Completion of Valued Field

Theorem

Let $\struct {k, \norm {\,\cdot\,} }$ be a valued field.

Then there exists a completion $\struct {k', \norm {\,\cdot\,}'}$ of $\struct {k, \norm {\,\cdot\,} }$ such that $\struct {k', \norm {\,\cdot\,}'}$ is a valued field.

Furthermore, every completion of $\struct{k, \norm {\,\cdot\,} }$ is isometrically isomorphic to $\struct {k', \norm {\,\cdot\,}'}$.

Proof

By Completion of Normed Division Ring then $\struct {k, \norm {\, \cdot \,} }$ has a normed division ring completion $\struct {k', \norm {\, \cdot \,}'}$

By Normed Division Ring is Field iff Completion is Field then $\struct {k', \norm {\, \cdot \,}'}$ is a field.

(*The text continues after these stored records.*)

import Summits.RiemannHypothesis.RiemannHypothesis.Theorems.WeilTwoPrimeDeflE72Def
import Summits.RiemannHypothesis.RiemannHypothesis.Theorems.WeilTwoPrimeDeflE72DataPE23
import Literature.NumberTheory.LFunctions.WeilBlockRowsR
import HarnessLib

/-!
# Deflated two-prime certificate E72: the materialized even block agrees with `P_r + Σ μ ĉ ĉᵀ`, rows 90–99

`WeilCert.checkPmRowG` for certificate E72 (even block), by `decide +kernel`. Pure proof file; nothing is asserted.
-/

noncomputable section

namespace Summit.RiemannHypothesis.RiemannHypothesis.Theorems.EvenWinsBeyondArch

open Literature.NumberTheory.LFunctions

set_option maxHeartbeats 0 in
/-- Row 90 of the materialized even block is row 90 of `P_r + Σ μ ĉ ĉᵀ` (certificate E72). [folklore] -/
theorem checkPmRowG0_90_weilCertDeflE72 : weilCertDeflE72Base.checkPmRowG weilCertDeflE72P weilCertDeflE72PmE 0 90 = true := by
  decide +kernel

set_option maxHeartbeats 0 in
/-- Row 91 of the materialized even block is row 91 of `P_r + Σ μ ĉ ĉᵀ` (certificate E72). [folklore] -/
theorem checkPmRowG0_91_weilCertDeflE72 : weilCertDeflE72Base.checkPmRowG weilCertDeflE72P weilCertDeflE72PmE 0 91 = true := by
  decide +kernel

set_option maxHeartbeats 0 in
/-- Row 92 of the materialized even block is row 92 of `P_r + Σ μ ĉ ĉᵀ` (certificate E72). [folklore] -/
theorem checkPmRowG0_92_weilCertDeflE72 : weilCertDeflE72Base.checkPmRowG weilCertDeflE72P weilCertDeflE72PmE 0 92 = true := by
  decide +kernel

set_option maxHeartbeats 0 in
/-- Row 93 of the materialized even block is row 93 of `P_r + Σ μ ĉ ĉᵀ` (certificate E72). [folklore] -/
theorem checkPmRowG0_93_weilCertDeflE72 : weilCertDeflE72Base.checkPmRowG weilCertDeflE72P weilCertDeflE72PmE 0 93 = true := by
  decide +kernel

set_option maxHeartbeats 0 in
/-- Row 94 of the materialized even block is row 94 of `P_r + Σ μ ĉ ĉᵀ` (certificate E72). [folklore] -/
theorem checkPmRowG0_94_weilCertDeflE72 : weilCertDeflE72Base.checkPmRowG weilCertDeflE72P weilCertDeflE72PmE 0 94 = true := by
  decide +kernel

set_option maxHeartbeats 0 in
/-- Row 95 of the materialized even block is row 95 of `P_r + Σ μ ĉ ĉᵀ` (certificate E72). [folklore] -/
theorem checkPmRowG0_95_weilCertDeflE72 : weilCertDeflE72Base.checkPmRowG weilCertDeflE72P weilCertDeflE72PmE 0 95 = true := by
  decide +kernel

set_option maxHeartbeats 0 in
/-- Row 96 of the materialized even block is row 96 of `P_r + Σ μ ĉ ĉᵀ` (certificate E72). [folklore] -/
theorem checkPmRowG0_96_weilCertDeflE72 : weilCertDeflE72Base.checkPmRowG weilCertDeflE72P weilCertDeflE72PmE 0 96 = true := by
  decide +kernel

set_option maxHeartbeats 0 in
/-- Row 97 of the materialized even block is row 97 of `P_r + Σ μ ĉ ĉᵀ` (certificate E72). [folklore] -/
theorem checkPmRowG0_97_weilCertDeflE72 : weilCertDeflE72Base.checkPmRowG weilCertDeflE72P weilCertDeflE72PmE 0 97 = true := by
  decide +kernel

set_option maxHeartbeats 0 in
/-- Row 98 of the materialized even block is row 98 of `P_r + Σ μ ĉ ĉᵀ` (certificate E72). [folklore] -/
theorem checkPmRowG0_98_weilCertDeflE72 : weilCertDeflE72Base.checkPmRowG weilCertDeflE72P weilCertDeflE72PmE 0 98 = true := by
  decide +kernel

set_option maxHeartbeats 0 in
/-- Row 99 of the materialized even block is row 99 of `P_r + Σ μ ĉ ĉᵀ` (certificate E72). [folklore] -/
theorem checkPmRowG0_99_weilCertDeflE72 : weilCertDeflE72Base.checkPmRowG weilCertDeflE72P weilCertDeflE72PmE 0 99 = true := by
  decide +kernel


end Summit.RiemannHypothesis.RiemannHypothesis.Theorems.EvenWinsBeyondArch
import Summits.QuantumFields.YangMills.Theorems.UnitScaleTiltProp7LemmaHCurvedOfRows
import Summits.QuantumFields.YangMills.Theorems.UnitScaleTiltProp7HermiteCornerDataRow
import HarnessLib

/-!
# Route `UnitScaleTilt`, crux K1 «MinimiserStabilityRegPr» (stmt-QuantumFields-19200), route-R E′ path (α′), row LEMMA-H-CURVED — FILE 6b (T³ letters):
# LEMMA-H-CURVED FROM FRAME ROWS AND A PAIR ROW AT THE CENTRES

Cell `ym3-torus`, D-0154 (3c) twin-width seat `ym-routeR-w1` (gen 5); row "routeR-w1 g5: LEMMA-H-CURVED" (namer ★ym-ust-19200-p1 g14, 2026-08-28 17:33Z; design of record
(x2′-corner), contract v2 18:49Z).  THEOREMS ONLY (0 `def`, 0 `sorry`); `--supports stmt-QuantumFields-19200`, count-neutral.  YM₃ on T³ is a ladder rung (R3), not the
Clay problem; nothing here claims a stub, the crux, d = 4 or the mass gap.

WHAT.  ✓ `Prop7LemmaHCurvedOfRows.lemmaH_curved_of_rows` (F-H5b) with its data row DISCHARGED by ✓ `Prop7HermiteCornerDataRow.dataRow_lowerCorner` (F-H6) at the lower-corner
recentring: ★★★ `lemmaH_curved_of_pairRow` — if `Δ_W(Δ_Wψ) = 0` off the `(K−n)`-centres then
  `L^(K−n)·Σ_x ‖Δ_Wψ(x)‖²_HS ≤ L^(K−n)·2·{A(a₀,a₁,ℓ,d)·Σ_y ‖ψ(c_y) − c_y‖² + B(ℓ,d)·Σ_y (D_y + 2(dℓ(a₀+a₀))‖ψ(c_y) − c_y‖)²}`
(`c_y = embIter (K−n) y`; `A`, `B` the explicit constants of F-H5b) for ANY bi-contractive corner frames `Fr_y` normalised at their centres with holonomy rows `a₀ ≥ 0` (size),
`a₁` (backward difference) on the support predicate, ANY central `c_y`, and the displayed PAIR ROW `‖R(Fr_y(c_(y₀))) ψ(c_y) − ψ(c_(y₀))‖ ≤ D_y` for `y − y₀ ∈ {−1,0,1,2}^d`.
The two remaining inputs have named suppliers: the frame rows from (3.35) (routeR-w4's `Prop7ConjFrameReg335` ∘ `ClassTransferT3`), the pair row from the knit's coarse covariant
differences plus the contour-versus-straight holonomy of the (3.35) gauge.
HONEST SCOPE.  Assembly only; nothing of Bałaban's is asserted; no stub∕crux∕rung statement is proved here.

References: T. Bałaban, CMP 99 (1985) 389–434 [Balaban1985BackgroundPropagators] ((3.3) p.390, (3.35) p.396, Thm 3.11 p.416); CMP 95 (1984) 17–40 [Balaban1984PropagatorsI]
((1.29)-(1.31) p.23); CMP 102 (1985) 277–309 [Balaban1985Variational] (Prop. 7 p.299).
-/

set_option autoImplicit false

noncomputable section

open scoped BigOperators Matrix.Norms.L2Operator Matrix

namespace Summit.QuantumFields.YangMills.Theorems.Prop7LemmaHCurvedOfPairRow

open Literature.MathematicalPhysics.QuantumFieldTheory.Balaban1983to89
open Literature.MathematicalPhysics.QuantumFieldTheory.Balaban1983to89.T3ContinuumYM3Torus
open B9Eq39Adjoint (R covD divB)
open B9TorusCalculus (torusT)
open B10Eq27TorusAxialLog (unitsField toUField)
open B5Eq118OneStroke (iterBlockOf)
open B15DeterminingSets (embIter)
open Summit.QuantumFields.YangMills.Theorems.Prop7CovHodgeSplit (unitsField_toUField_mem_unitary)
open Summit.QuantumFields.YangMills.Theorems.Prop7LemmaHCurvedOfRows (lemmaH_curved_of_rows bicontr_of_mem_unitary)
open Summit.QuantumFields.YangMills.Theorems.Prop7HermiteCornerDataRow (dataRow_lowerCorner)

/-- ★★★ **LEMMA-H-CURVED FROM FRAME ROWS AND A PAIR ROW AT THE CENTRES** (T³ letters; see the module docstring).
[cite: Balaban1985BackgroundPropagators, (3.3) p.390, (3.35) p.396, Thm 3.11 p.416; Balaban1984PropagatorsI, (1.29)-(1.31) p.23; Balaban1985Variational, Prop. 7 p.299] -/
theorem lemmaH_curved_of_pairRow (F : T3Family) (K n : ℕ) (hk : K - n ≤ (F.P K).m + (F.P K).K) (hℓ2 : 2 ≤ (F.P K).L ^ (K - n))
    (W : GaugeField (F.P K) 0 (Matrix.specialUnitaryGroup (Fin 2) ℂ)) (ψ : Site (F.P K) 0 → Matrix (Fin 2) (Fin 2) ℂ)
    (hψ : ∀ x : Site (F.P K) 0, x ∉ Set.range (embIter (K - n)) →
      divB (torusT (F.P K) 0) (fun κ z => unitsField (toUField W) ⟨z, κ⟩) (fun κ y => covD (torusT (F.P K) 0) (fun κ z => unitsField (toUField W) ⟨z, κ⟩) κ
        (fun z => divB (torusT (F.P K) 0) (fun κ z => unitsField (toUField W) ⟨z, κ⟩)
          (fun ν w => covD (torusT (F.P K) 0) (fun κ z => unitsField (toUField W) ⟨z, κ⟩) ν ψ w) z) y) x = 0)
    (Fr : Site (F.P K) (K - n) → Site (F.P K) 0 → (Matrix (Fin 2) (Fin 2) ℂ)ˣ)
    (hFr : ∀ y z, ‖(Fr y z : Matrix (Fin 2) (Fin 2) ℂ)‖ ≤ 1 ∧ ‖(((Fr y z)⁻¹ : (Matrix (Fin 2) (Fin 2) ℂ)ˣ) : Matrix (Fin 2) (Fin 2) ℂ)‖ ≤ 1)
    (hFr1 : ∀ y, Fr y (embIter (K - n) y) = 1)
    (c : Site (F.P K) (K - n) → Matrix (Fin 2) (Fin 2) ℂ) (hc : ∀ y (a : Matrix (Fin 2) (Fin 2) ℂ), Commute (c y) a) {a₀ : ℝ} (ha₀ : 0 ≤ a₀) (a₁ : ℝ)
    (hA : ∀ (y : Site (F.P K) (K - n)) (z : Site (F.P K) 0),
      (∀ ν : Fin (F.P K).d, (y ν = (iterBlockOf (K - n) (fun κ => z κ - (((((F.P K).L ^ (K - n) - 1) / 2 : ℕ)) : ZMod ((F.P K).sitesPerDir 0)))) ν - 1 ∨ y ν = (iterBlockOf (K - n) (fun κ => z κ - (((((F.P K).L ^ (K - n) - 1) / 2 : ℕ)) : ZMod ((F.P K).sitesPerDir 0)))) ν ∨ y ν = (iterBlockOf (K - n) (fun κ => z κ - (((((F.P K).L ^ (K - n) - 1) / 2 : ℕ)) : ZMod ((F.P K).sitesPerDir 0)))) ν + 1 ∨ y ν = (iterBlockOf (K - n) (fun κ => z κ - (((((F.P K).L ^ (K - n) - 1) / 2 : ℕ)) : ZMod ((F.P K).sitesPerDir 0)))) ν + 2)) →
      ∀ μ : Fin (F.P K).d,
        ‖(((Fr y z)⁻¹ * unitsField (toUField W) ⟨z, μ⟩ * Fr y (torusT (F.P K) 0 μ z) : (Matrix (Fin 2) (Fin 2) ℂ)ˣ) : Matrix (Fin 2) (Fin 2) ℂ) - 1‖ ≤ a₀
        ∧ ‖(((Fr y ((torusT (F.P K) 0 μ).symm z))⁻¹ * unitsField (toUField W) ⟨(torusT (F.P K) 0 μ).symm z, μ⟩ * Fr y z : (Matrix (Fin 2) (Fin 2) ℂ)ˣ) :
            Matrix (Fin 2) (Fin 2) ℂ) - 1‖ ≤ a₀
        ∧ ‖(((Fr y z)⁻¹ * unitsField (toUField W) ⟨z, μ⟩ * Fr y (torusT (F.P K) 0 μ z) : (Matrix (Fin 2) (Fin 2) ℂ)ˣ) : Matrix (Fin 2) (Fin 2) ℂ)
            - (((Fr y ((torusT (F.P K) 0 μ).symm z))⁻¹ * unitsField (toUField W) ⟨(torusT (F.P K) 0 μ).symm z, μ⟩ * Fr y z : (Matrix (Fin 2) (Fin 2) ℂ)ˣ) :
              Matrix (Fin 2) (Fin 2) ℂ)‖ ≤ a₁)
    (D : Site (F.P K) (K - n) → ℝ)
    (hD : ∀ (y y₀ : Site (F.P K) (K - n)), (∀ ν : Fin (F.P K).d, (y ν = y₀ ν - 1 ∨ y ν = y₀ ν ∨ y ν = y₀ ν + 1 ∨ y ν = y₀ ν + 2)) →
      ‖R (Fr y (embIter (K - n) y₀)) (ψ (embIter (K - n) y)) - ψ (embIter (K - n) y₀)‖ ≤ D y) :
    (F.L : ℝ) ^ (K - n) * ∑ x : Site (F.P K) 0, ∑ a : Fin 2, ∑ b : Fin 2,
        Complex.normSq ((divB (torusT (F.P K) 0) (fun κ z => unitsField (toUField W) ⟨z, κ⟩)
          (fun κ y => covD (torusT (F.P K) 0) (fun κ z => unitsField (toUField W) ⟨z, κ⟩) κ ψ y) x) a b)
      ≤ (F.L : ℝ) ^ (K - n) * (2 * ((3 * (2 * ((F.P K).d : ℝ) * (a₁ + 2 * a₀ ^ 2)) ^ 2 * ((((F.P K).L ^ (K - n) : ℕ) : ℝ)) ^ (F.P K).d
          + 48 * ((F.P K).d : ℝ) ^ 2 * a₀ ^ 2 * (6 / ((((F.P K).L ^ (K - n) : ℕ) : ℝ)))
            * (6 / ((((F.P K).L ^ (K - n) : ℕ) : ℝ)) * ((((F.P K).L ^ (K - n) : ℕ) : ℝ)) ^ (F.P K).d)) * ∑ y : Site (F.P K) (K - n), ‖ψ (embIter (K - n) y) - c y‖ ^ 2
        + 3 * ((F.P K).d : ℝ) ^ 2 * (24 / ((((F.P K).L ^ (K - n) : ℕ) : ℝ)) ^ 2)
            * (24 / ((((F.P K).L ^ (K - n) : ℕ) : ℝ)) ^ 2 * ((((F.P K).L ^ (K - n) : ℕ) : ℝ)) ^ (F.P K).d)
            * ∑ y : Site (F.P K) (K - n), (D y + 2 * (((F.P K).d : ℝ) * (((((F.P K).L ^ (K - n) : ℕ) : ℝ)) * (a₀ + a₀))) * ‖ψ (embIter (K - n) y) - c y‖) ^ 2)) := by
  have hU : ∀ (κ : Fin (F.P K).d) (z : Site (F.P K) 0), ‖((unitsField (toUField W) ⟨z, κ⟩ : (Matrix (Fin 2) (Fin 2) ℂ)ˣ) : Matrix (Fin 2) (Fin 2) ℂ)‖ ≤ 1
      ∧ ‖(((unitsField (toUField W) ⟨z, κ⟩)⁻¹ : (Matrix (Fin 2) (Fin 2) ℂ)ˣ) : Matrix (Fin 2) (Fin 2) ℂ)‖ ≤ 1 :=
    fun κ z => bicontr_of_mem_unitary _ (unitsField_toUField_mem_unitary W κ z)
  have hA0 : ∀ (y : Site (F.P K) (K - n)) (w : Site (F.P K) 0),
      (∀ ν : Fin (F.P K).d, (y ν = (iterBlockOf (K - n) (fun κ => w κ - (((((F.P K).L ^ (K - n) - 1) / 2 : ℕ)) : ZMod ((F.P K).sitesPerDir 0)))) ν - 1 ∨ y ν = (iterBlockOf (K - n) (fun κ => w κ - (((((F.P K).L ^ (K - n) - 1) / 2 : ℕ)) : ZMod ((F.P K).sitesPerDir 0)))) ν ∨ y ν = (iterBlockOf (K - n) (fun κ => w κ - (((((F.P K).L ^ (K - n) - 1) / 2 : ℕ)) : ZMod ((F.P K).sitesPerDir 0)))) ν + 1 ∨ y ν = (iterBlockOf (K - n) (fun κ => w κ - (((((F.P K).L ^ (K - n) - 1) / 2 : ℕ)) : ZMod ((F.P K).sitesPerDir 0)))) ν + 2)) →
      ∀ μ : Fin (F.P K).d,
        ‖(((Fr y w)⁻¹ * unitsField (toUField W) ⟨w, μ⟩ * Fr y (torusT (F.P K) 0 μ w) : (Matrix (Fin 2) (Fin 2) ℂ)ˣ) : Matrix (Fin 2) (Fin 2) ℂ) - 1‖ ≤ a₀ :=
    fun y w hN μ => (hA y w hN μ).1
  have hG := fun (y : Site (F.P K) (K - n)) (z : Site (F.P K) 0)
      (hN : ∀ ν : Fin (F.P K).d, (y ν = (iterBlockOf (K - n) (fun κ => z κ - (((((F.P K).L ^ (K - n) - 1) / 2 : ℕ)) : ZMod ((F.P K).sitesPerDir 0)))) ν - 1 ∨ y ν = (iterBlockOf (K - n) (fun κ => z κ - (((((F.P K).L ^ (K - n) - 1) / 2 : ℕ)) : ZMod ((F.P K).sitesPerDir 0)))) ν ∨ y ν = (iterBlockOf (K - n) (fun κ => z κ - (((((F.P K).L ^ (K - n) - 1) / 2 : ℕ)) : ZMod ((F.P K).sitesPerDir 0)))) ν + 1 ∨ y ν = (iterBlockOf (K - n) (fun κ => z κ - (((((F.P K).L ^ (K - n) - 1) / 2 : ℕ)) : ZMod ((F.P K).sitesPerDir 0)))) ν + 2)) (_μ : Fin (F.P K).d) =>
    dataRow_lowerCorner (P := F.P K) (k := K - n) hk (fun κ z => unitsField (toUField W) ⟨z, κ⟩) hU Fr hFr hFr1 (fun y => ψ (embIter (K - n) y)) c hc ha₀
      hA0 D hD y z hN
  exact lemmaH_curved_of_rows F K n hk hℓ2 W ψ hψ Fr hFr hFr1 c hc a₀ a₁ hA
    (fun _ z => R (Fr (iterBlockOf (K - n) (fun κ => z κ - (((((F.P K).L ^ (K - n) - 1) / 2 : ℕ)) : ZMod ((F.P K).sitesPerDir 0)))) z) (ψ (embIter (K - n) (iterBlockOf (K - n) (fun κ => z κ - (((((F.P K).L ^ (K - n) - 1) / 2 : ℕ)) : ZMod ((F.P K).sitesPerDir 0))))))) _ hG

end Summit.QuantumFields.YangMills.Theorems.Prop7LemmaHCurvedOfPairRow

end
import Summits.AnomalousDissipation.AnomalousDissipation.Theorems.SawtoothPulseCascadeK1LocalisedCascadeRatioClassStepV

/-!
# K1loc, line `Spectral` / thin start — helper: CANONICAL GEOMETRIC FIBRE BLOCKS (the per-block scalar conditions, discharged once)

Helper file of the prover lane on the crux `K1LocalisedCascade` (stmt-AnomalousDissipation-19491), route `SawtoothPulseCascade`
(S-B/S-C assembly seat; the LEDGER ASSEMBLY, arithmetic layer).  The concrete class steps `…RatioBlocks` / `…StripBlocks` leave
per-block SCALAR hypotheses.  For the canonical geometry — blocks `Λ_m = Λ₀·2^m`, cut-offs `Q₂^m = ⌊q_n Λ_m/q_d⌋` (margin
`β = q_n/q_d`), `Q₁^m = ⌊2u′Λ_m/v′⌋ + E` (feed slope `α = 2u′/v′`, offset `E` for an escalated feed threshold) — this file proves them
once, for every block, from THREE integer inequalities on the parameters:
* §1 (window-independent): `Q₁^m < Q₂^m` and the feed inclusion `u′Λ_{m+1} ≤ v′(Q₁^m + 1)` from the separation
  `2u′q_dΛ₀ + (E+2)q_dv′ ≤ q_nv′Λ₀`; the cut-off ratio `r_m = (Q₁^m+Q₂^m)/(Q₂^m−Q₁^m) ≤ r* = ((α+β)Λ₀ + E+1)/((β−α)Λ₀ − E−1)`;
* §2 ratio window (`u|k_w| ≤ v|n|`): `uQ₂^m < Λ_m(uG − v)` from `uq_n < q_d(uG − v)`; the trapezoid constant
  `A_m ≤ A* = ((v+uG)q_d + uq_n)/((uG−v)q_d − uq_n)` and the layer `τ_m ≤ τ₀/2^m`, `τ₀ = uπq_d/(((uG−v)q_d − uq_n)Λ₀)`;
* §3 strip window (`|k_w| < K`): `K + Q₂^m < Λ_mG` from `Kq_d + q_nΛ₀ < Gq_dΛ₀`; `A_m ≤ A* = (Kq_d + (q_n + Gq_d)Λ₀)/((Gq_d − q_n)Λ₀ − Kq_d)`,
  `τ_m ≤ τ₀/2^m`, `τ₀ = πq_d/((Gq_d − q_n)Λ₀ − Kq_d)`.
These are exactly the inputs of `K1Window.blockJunk_sum_le` (`…BlockJunk`).  Pure arithmetic; no definitions; no statement about the
crux. [cite: Grafakos2014, §3.1.3] [problem: turb]
-/

-- `Summit.<Summit>.<Problem>`: single-conjunct summit, the duplicate namespace segment is deliberate.
set_option linter.dupNamespace false

noncomputable section

namespace Summit.AnomalousDissipation.AnomalousDissipation.Theorems.SawtoothPulseCascade.K1Window

/-! ## §1 Window-independent facts: blocks, cut-offs, feed, cut-off ratio -/

/-- The geometric blocks `Λ_m = Λ₀·2^m` are monotone. [folklore] -/
theorem canon_blocks_monotone (Λ0 : ℕ) : Monotone fun m : ℕ => Λ0 * 2 ^ m :=
  fun _ _ h => Nat.mul_le_mul_left _ (Nat.pow_le_pow_right (by norm_num) h)

/-- `Λ₀ ≤ Λ_m`. [folklore] -/
theorem canon_blocks_ge (Λ0 m : ℕ) : Λ0 ≤ Λ0 * 2 ^ m :=
  Nat.le_mul_of_pos_right _ (pow_pos (by norm_num) m)

/-- **Separation of the cut-offs on every block**: `2u′q_dΛ₀ + (E+2)q_dv′ ≤ q_nv′Λ₀` and `Λ₀ ≤ Λ` give
`2u′q_dΛ + (E+2)q_dv′ ≤ q_nv′Λ`. [folklore] -/
theorem canon_sep_of_le {u' v' qn qd E Λ0 Λ : ℕ} (hv' : 0 < v') (hqd : 0 < qd)
    (hsep : 2 * u' * qd * Λ0 + (E + 2) * qd * v' ≤ qn * v' * Λ0) (hΛ : Λ0 ≤ Λ) :
    2 * u' * qd * Λ + (E + 2) * qd * v' ≤ qn * v' * Λ := by
  -- `Λ₀ > 0` (else the separation is absurd), hence `2u′q_d ≤ q_nv′`, hence the claim for `Λ ≥ Λ₀`
  have hΛ0 : 0 < Λ0 := by
    rcases Nat.eq_zero_or_pos Λ0 with h | h
    · subst h
      have : 0 < (E + 2) * qd * v' := by positivity
      simp at hsep
      omega
    · exact h
  have h1 : 2 * u' * qd * Λ0 ≤ qn * v' * Λ0 := le_trans (Nat.le_add_right _ _) hsep
  have h2 : 2 * u' * qd ≤ qn * v' := Nat.le_of_mul_le_mul_right h1 hΛ0
  obtain ⟨d, rfl⟩ := Nat.exists_eq_add_of_le hΛ
  have h3 : 2 * u' * qd * d ≤ qn * v' * d := Nat.mul_le_mul_right d h2
  calc 2 * u' * qd * (Λ0 + d) + (E + 2) * qd * v' = (2 * u' * qd * Λ0 + (E + 2) * qd * v') + 2 * u' * qd * d := by ring
    _ ≤ qn * v' * Λ0 + qn * v' * d := Nat.add_le_add hsep h3
    _ = qn * v' * (Λ0 + d) := by ring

By Normed Division Ring Completions are Isometric and Isomorphic then every completion of $\struct {k, \norm {\,\cdot\,} }$ is isometrically isomorphic to $\struct {k', \norm {\,\cdot\,}'}$.

$\blacksquare$

Examples

• The completion of $\Q$ with respect to the usual absolute value is $\R$
• The completion of $\Q$ with respect to the $p$-adic norm is known as the field of $p$-adic numbers and denoted $\Q_p$
• By Ostrowski's Theorem there are no other completions of $\Q$ as a valued field.